On Wed, Feb 9, 2011 at 00:08, Aaron Morton <aaron@thelastpickle.com> wrote:
> I noticed this after I upgraded one node in a 0.7 cluster of 5 to the latest
> stable 0.7 build "2011-02-08_20-41-25" (upgraded  node was jb-cass1 below).
> This is a long email, you can jump to the end and help me out by checking
> something on your  07 cluster.
> This is the value from o.a.c.gms.FailureDetector.AllEndpointStates on
> jb-cass05 9114.67)
> /192.168.114.63   X3:2011-02-08_20-41-25
> SCHEMA:2f555eb0-3332-11e0-9e8d-c4f8bbf76455   LOAD:2.84182972E8
> STATUS:NORMAL,0
> /192.168.114.64   SCHEMA:2f555eb0-3332-11e0-9e8d-c4f8bbf76455
> LOAD:2.84354156E8   STATUS:NORMAL,34028236692093846346337460743176821145
> /192.168.114.66   SCHEMA:075cbd1f-3316-11e0-9e8d-c4f8bbf76455
> LOAD:2.59171601E8   STATUS:NORMAL,102084710076281539039012382229530463435
> /192.168.114.65   SCHEMA:075cbd1f-3316-11e0-9e8d-c4f8bbf76455
> LOAD:2.70907168E8   STATUS:NORMAL,68056473384187692692674921486353642290
> jb08.wetafx.co.nz/192.168.114.67
> SCHEMA:075cbd1f-3316-11e0-9e8d-c4f8bbf76455   LOAD:1.155260665E9
> STATUS:NORMAL,136112946768375385385349842972707284580
> Notice the schema for nodes 63 and 64 starts with 2f55 and for 65, 66 and 67
> it starts with 075.
> This is the output from pycassa calling describe_versions when connected to
> both the 63 (jb-cass1) and 67 (jb-cass5) nodes
> In [34]: sys.describe_schema_versions()
> Out[34]:
> {'2f555eb0-3332-11e0-9e8d-c4f8bbf76455': ['192.168.114.63',
>                                           '192.168.114.64',
>                                           '192.168.114.65',
>                                           '192.168.114.66',
>                                           '192.168.114.67']}
> It's reporting all nodes on the 2f55 schema. The SchemaCheckVerbHandler is
> getting the value from DatabaseDescriptor. FailureDetector MBean is getting
> them from Gossiper.endpointStateMap . Requests are working though, so the
> CFid's must be matching up.
> Commit https://github.com/apache/cassandra/commit/ecbd71f6b4bb004d26e585ca8a7e642436a5c1a4 added
> code to the 0.7 branch in the HintedHandOffManager to check the schema
> versions of nodes it has hints for. This is now failing on the new node as
> follows...
> ERROR [HintedHandoff:1] 2011-02-09 16:11:23,559 AbstractCassandraDaemon.java
> (line
> org.apache.cassandra.service.AbstractCassandraDaemon$1.uncaughtException(AbstractCassandraDaemon.java:114))

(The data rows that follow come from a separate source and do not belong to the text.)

/-- **Gibbs product law through Lebesgue measure**: for the pinned chain (`ω₂ > 0`, `lam, β ≥ 0`, `T > 0`) and a
measurable `Φ ≥ 0` on `PhaseSpace N × WienerPair`,
`∫ Φ d(μ_T ⊗ W) = Z⁻¹ ∫dz ∫ ρ_T(z) Φ(z, w) W(dw)` (`gibbsMeasure_eq_smul_withDensity`, Tonelli). -/
theorem lintegral_gibbsMeasure_prod_wienerPair {ω₂ lam β : ℝ} (hω : 0 < ω₂) (hl : 0 ≤ lam) (hβ : 0 ≤ β)
    (γ : ℝ) (N : ℕ) {T : ℝ} (hT : 0 < T) {Φ : PhaseSpace N × WienerPair → ℝ≥0∞} (hΦ : Measurable Φ) :
    ∫⁻ p, Φ p ∂(((pinnedChain ω₂ lam β γ).gibbsMeasure N T).prod wienerPair) =
      ((pinnedChain ω₂ lam β γ).partitionFunction N T)⁻¹ *
        ∫⁻ z, ∫⁻ w, ENNReal.ofReal ((pinnedChain ω₂ lam β γ).gibbsDensity N T z) * Φ (z, w) ∂wienerPair := by
  set P := pinnedChain ω₂ lam β γ with hP
  have hgi := pinnedChain_integrable_gibbsDensity hω hl hβ γ N hT
  have hgc := pinnedChain_continuous_gibbsDensity ω₂ lam β γ N T
  have hgm : Measurable fun z => ENNReal.ofReal (P.gibbsDensity N T z) :=
    P.measurable_gibbsDensity_ofReal hgc
  rw [lintegral_prod _ hΦ.aemeasurable, P.gibbsMeasure_eq_smul_withDensity hgi,
    lintegral_smul_measure, lintegral_withDensity_eq_lintegral_mul _ hgm hΦ.lintegral_prod_right']
  congr 1
  refine lintegral_congr fun z => ?_
  exact (lintegral_const_mul _ (hΦ.comp measurable_prodMk_left)).symm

> Fatal exception in thread Thread[HintedHandoff:1,1,main]
> java.lang.RuntimeException: java.lang.RuntimeException: Could not reach
> schema agreement with /192.168.114.64 in 60000ms
>         at
> org.apache.cassandra.utils.WrappedRunnable.run(WrappedRunnable.java:34)
>         at
> java.util.concurrent.ThreadPoolExecutor$Worker.runTask(ThreadPoolExecutor.java:886)
>         at
> java.util.concurrent.ThreadPoolExecutor$Worker.run(ThreadPoolExecutor.java:908)
>         at java.lang.Thread.run(Thread.java:619)
> Caused by: java.lang.RuntimeException: Could not reach schema agreement with
> /192.168114.64 in 60000ms
>         at
> org.apache.cassandra.db.HintedHandOffManager.waitForSchemaAgreement(HintedHandOffManager.java:256)
>         at
> org.apache.cassandra.db.HintedHandOffManager.deliverHintsToEndpoint(HintedHandOffManager.java:267)
>         at
> org.apache.cassandra.db.HintedHandOffManager.access$100(HintedHandOffManager.java:88)
>         at
> org.apachecassandra.db.HintedHandOffManager$2.runMayThrow(HintedHandOffManager.java:391)
>         at
> org.apachecassandra.utils.WrappedRunnable.run(WrappedRunnable.java:30)
>         ... 3 more
> (the nodes can all see each other, checked with notetool during the 60
> seconds)
> If I restart one of the nodes with the 075 schema (without upgrading it) it
> reads the schema from the system tables and goes back to the 2f55 schema.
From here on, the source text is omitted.